ABOUT THIS TASK> The required output is every line from the beginning of the entries below through the line that includes "rw [show ((k", copied exactly.

=== Section Start ===

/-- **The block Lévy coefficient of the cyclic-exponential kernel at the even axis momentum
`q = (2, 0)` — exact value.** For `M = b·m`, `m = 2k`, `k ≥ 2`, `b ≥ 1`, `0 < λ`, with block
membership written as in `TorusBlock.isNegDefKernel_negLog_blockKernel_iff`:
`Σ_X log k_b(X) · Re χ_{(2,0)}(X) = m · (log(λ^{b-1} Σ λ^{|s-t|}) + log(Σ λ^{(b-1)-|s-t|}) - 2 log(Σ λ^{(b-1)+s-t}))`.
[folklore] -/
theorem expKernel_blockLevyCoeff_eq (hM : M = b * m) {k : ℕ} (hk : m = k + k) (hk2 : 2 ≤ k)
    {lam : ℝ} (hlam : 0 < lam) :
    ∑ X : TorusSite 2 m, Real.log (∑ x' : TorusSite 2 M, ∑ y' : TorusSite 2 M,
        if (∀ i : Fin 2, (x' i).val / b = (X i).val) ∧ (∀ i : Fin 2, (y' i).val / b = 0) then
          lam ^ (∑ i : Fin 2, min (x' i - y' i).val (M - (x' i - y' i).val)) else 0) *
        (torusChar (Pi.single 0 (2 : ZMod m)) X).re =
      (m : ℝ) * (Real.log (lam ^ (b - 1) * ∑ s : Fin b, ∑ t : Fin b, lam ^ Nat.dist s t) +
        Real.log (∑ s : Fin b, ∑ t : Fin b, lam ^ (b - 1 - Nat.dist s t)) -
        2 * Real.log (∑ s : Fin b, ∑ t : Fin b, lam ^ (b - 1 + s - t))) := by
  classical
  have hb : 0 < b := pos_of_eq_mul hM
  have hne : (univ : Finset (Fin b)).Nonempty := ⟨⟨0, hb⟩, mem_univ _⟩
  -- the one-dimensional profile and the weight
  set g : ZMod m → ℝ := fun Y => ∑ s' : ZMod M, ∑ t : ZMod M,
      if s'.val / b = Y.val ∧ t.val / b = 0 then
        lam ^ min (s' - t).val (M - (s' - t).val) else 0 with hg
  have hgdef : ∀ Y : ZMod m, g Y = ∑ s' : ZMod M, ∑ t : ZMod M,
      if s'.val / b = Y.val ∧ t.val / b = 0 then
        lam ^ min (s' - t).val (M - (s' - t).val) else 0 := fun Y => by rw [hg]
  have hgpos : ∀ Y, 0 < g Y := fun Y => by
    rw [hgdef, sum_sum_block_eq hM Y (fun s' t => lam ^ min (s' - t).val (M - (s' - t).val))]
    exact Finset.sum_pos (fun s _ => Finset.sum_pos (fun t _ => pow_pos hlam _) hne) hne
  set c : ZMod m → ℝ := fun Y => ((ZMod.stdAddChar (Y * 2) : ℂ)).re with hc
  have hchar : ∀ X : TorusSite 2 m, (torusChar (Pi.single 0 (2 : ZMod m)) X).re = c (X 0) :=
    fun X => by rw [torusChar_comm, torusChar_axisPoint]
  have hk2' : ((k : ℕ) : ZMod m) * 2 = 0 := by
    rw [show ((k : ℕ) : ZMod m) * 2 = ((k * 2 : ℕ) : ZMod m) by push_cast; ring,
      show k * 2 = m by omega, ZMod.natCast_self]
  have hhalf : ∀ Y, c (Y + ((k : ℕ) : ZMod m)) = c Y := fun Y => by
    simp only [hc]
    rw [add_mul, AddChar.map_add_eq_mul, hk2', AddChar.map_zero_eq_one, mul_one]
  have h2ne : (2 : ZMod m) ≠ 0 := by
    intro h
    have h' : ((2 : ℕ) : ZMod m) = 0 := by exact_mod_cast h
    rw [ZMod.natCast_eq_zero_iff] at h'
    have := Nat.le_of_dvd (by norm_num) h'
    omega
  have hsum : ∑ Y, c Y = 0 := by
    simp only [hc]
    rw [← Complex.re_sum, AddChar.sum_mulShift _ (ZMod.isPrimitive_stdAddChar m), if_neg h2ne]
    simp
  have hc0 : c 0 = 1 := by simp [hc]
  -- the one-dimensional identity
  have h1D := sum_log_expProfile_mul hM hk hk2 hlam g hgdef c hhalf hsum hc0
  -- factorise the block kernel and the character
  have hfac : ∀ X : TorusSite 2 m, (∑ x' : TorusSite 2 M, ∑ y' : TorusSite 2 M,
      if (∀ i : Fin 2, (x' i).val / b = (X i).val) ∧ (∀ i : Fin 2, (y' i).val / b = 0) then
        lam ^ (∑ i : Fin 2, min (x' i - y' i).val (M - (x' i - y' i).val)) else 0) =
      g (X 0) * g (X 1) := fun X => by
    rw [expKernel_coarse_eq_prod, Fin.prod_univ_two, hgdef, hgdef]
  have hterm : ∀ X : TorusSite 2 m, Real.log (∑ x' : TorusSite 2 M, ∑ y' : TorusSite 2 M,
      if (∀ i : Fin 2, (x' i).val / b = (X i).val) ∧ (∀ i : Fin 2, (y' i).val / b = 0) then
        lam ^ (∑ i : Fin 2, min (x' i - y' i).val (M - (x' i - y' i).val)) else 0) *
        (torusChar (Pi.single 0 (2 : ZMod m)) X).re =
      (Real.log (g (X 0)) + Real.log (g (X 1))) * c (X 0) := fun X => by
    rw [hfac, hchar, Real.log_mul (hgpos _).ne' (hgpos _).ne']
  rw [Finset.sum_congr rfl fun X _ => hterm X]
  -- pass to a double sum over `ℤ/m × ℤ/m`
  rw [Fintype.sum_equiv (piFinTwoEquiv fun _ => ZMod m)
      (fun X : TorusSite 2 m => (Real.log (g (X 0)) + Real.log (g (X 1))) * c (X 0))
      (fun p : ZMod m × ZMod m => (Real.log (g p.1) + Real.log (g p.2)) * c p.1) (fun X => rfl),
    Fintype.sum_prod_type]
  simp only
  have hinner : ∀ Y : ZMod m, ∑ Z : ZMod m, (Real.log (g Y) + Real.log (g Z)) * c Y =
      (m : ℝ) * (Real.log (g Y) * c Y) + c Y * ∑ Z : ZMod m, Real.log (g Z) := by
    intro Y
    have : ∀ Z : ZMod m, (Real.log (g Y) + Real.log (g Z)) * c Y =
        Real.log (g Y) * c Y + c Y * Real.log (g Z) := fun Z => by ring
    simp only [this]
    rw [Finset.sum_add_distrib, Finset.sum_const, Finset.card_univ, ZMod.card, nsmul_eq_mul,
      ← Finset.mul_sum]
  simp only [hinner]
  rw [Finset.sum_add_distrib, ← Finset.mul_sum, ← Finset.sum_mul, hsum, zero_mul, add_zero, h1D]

=== Section End ===

SOLUTION FOR THIS EXERCISE>
/-- **The block Lévy coefficient of the cyclic-exponential kernel at the even axis momentum
`q = (2, 0)` — exact value.** For `M = b·m`, `m = 2k`, `k ≥ 2`, `b ≥ 1`, `0 < λ`, with block
membership written as in `TorusBlock.isNegDefKernel_negLog_blockKernel_iff`:
`Σ_X log k_b(X) · Re χ_{(2,0)}(X) = m · (log(λ^{b-1} Σ λ^{|s-t|}) + log(Σ λ^{(b-1)-|s-t|}) - 2 log(Σ λ^{(b-1)+s-t}))`.
[folklore] -/
theorem expKernel_blockLevyCoeff_eq (hM : M = b * m) {k : ℕ} (hk : m = k + k) (hk2 : 2 ≤ k)
    {lam : ℝ} (hlam : 0 < lam) :
    ∑ X : TorusSite 2 m, Real.log (∑ x' : TorusSite 2 M, ∑ y' : TorusSite 2 M,
        if (∀ i : Fin 2, (x' i).val / b = (X i).val) ∧ (∀ i : Fin 2, (y' i).val / b = 0) then
          lam ^ (∑ i : Fin 2, min (x' i - y' i).val (M - (x' i - y' i).val)) else 0) *
        (torusChar (Pi.single 0 (2 : ZMod m)) X).re =
      (m : ℝ) * (Real.log (lam ^ (b - 1) * ∑ s : Fin b, ∑ t : Fin b, lam ^ Nat.dist s t) +
        Real.log (∑ s : Fin b, ∑ t : Fin b, lam ^ (b - 1 - Nat.dist s t)) -
        2 * Real.log (∑ s : Fin b, ∑ t : Fin b, lam ^ (b - 1 + s - t))) := by
  classical
  have hb : 0 < b := pos_of_eq_mul hM
  have hne : (univ : Finset (Fin b)).Nonempty := ⟨⟨0, hb⟩, mem_univ _⟩
  -- the one-dimensional profile and the weight
  set g : ZMod m → ℝ := fun Y => ∑ s' : ZMod M, ∑ t : ZMod M,
      if s'.val / b = Y.val ∧ t.val / b = 0 then
        lam ^ min (s' - t).val (M - (s' - t).val) else 0 with hg
  have hgdef : ∀ Y : ZMod m, g Y = ∑ s' : ZMod M, ∑ t : ZMod M,
      if s'.val / b = Y.val ∧ t.val / b = 0 then
        lam ^ min (s' - t).val (M - (s' - t).val) else 0 := fun Y => by rw [hg]
  have hgpos : ∀ Y, 0 < g Y := fun Y => by
    rw [hgdef, sum_sum_block_eq hM Y (fun s' t => lam ^ min (s' - t).val (M - (s' - t).val))]
    exact Finset.sum_pos (fun s _ => Finset.sum_pos (fun t _ => pow_pos hlam _) hne) hne
  set c : ZMod m → ℝ := fun Y => ((ZMod.stdAddChar (Y * 2) : ℂ)).re with hc
  have hchar : ∀ X : TorusSite 2 m, (torusChar (Pi.single 0 (2 : ZMod m)) X).re = c (X 0) :=
    fun X => by rw [torusChar_comm, torusChar_axisPoint]
  have hk2' : ((k : ℕ) : ZMod m) * 2 = 0 := by
    rw [show ((k : ℕ) : ZMod m) * 2 = ((k * 2 : ℕ) : ZMod m) by push_cast; ring,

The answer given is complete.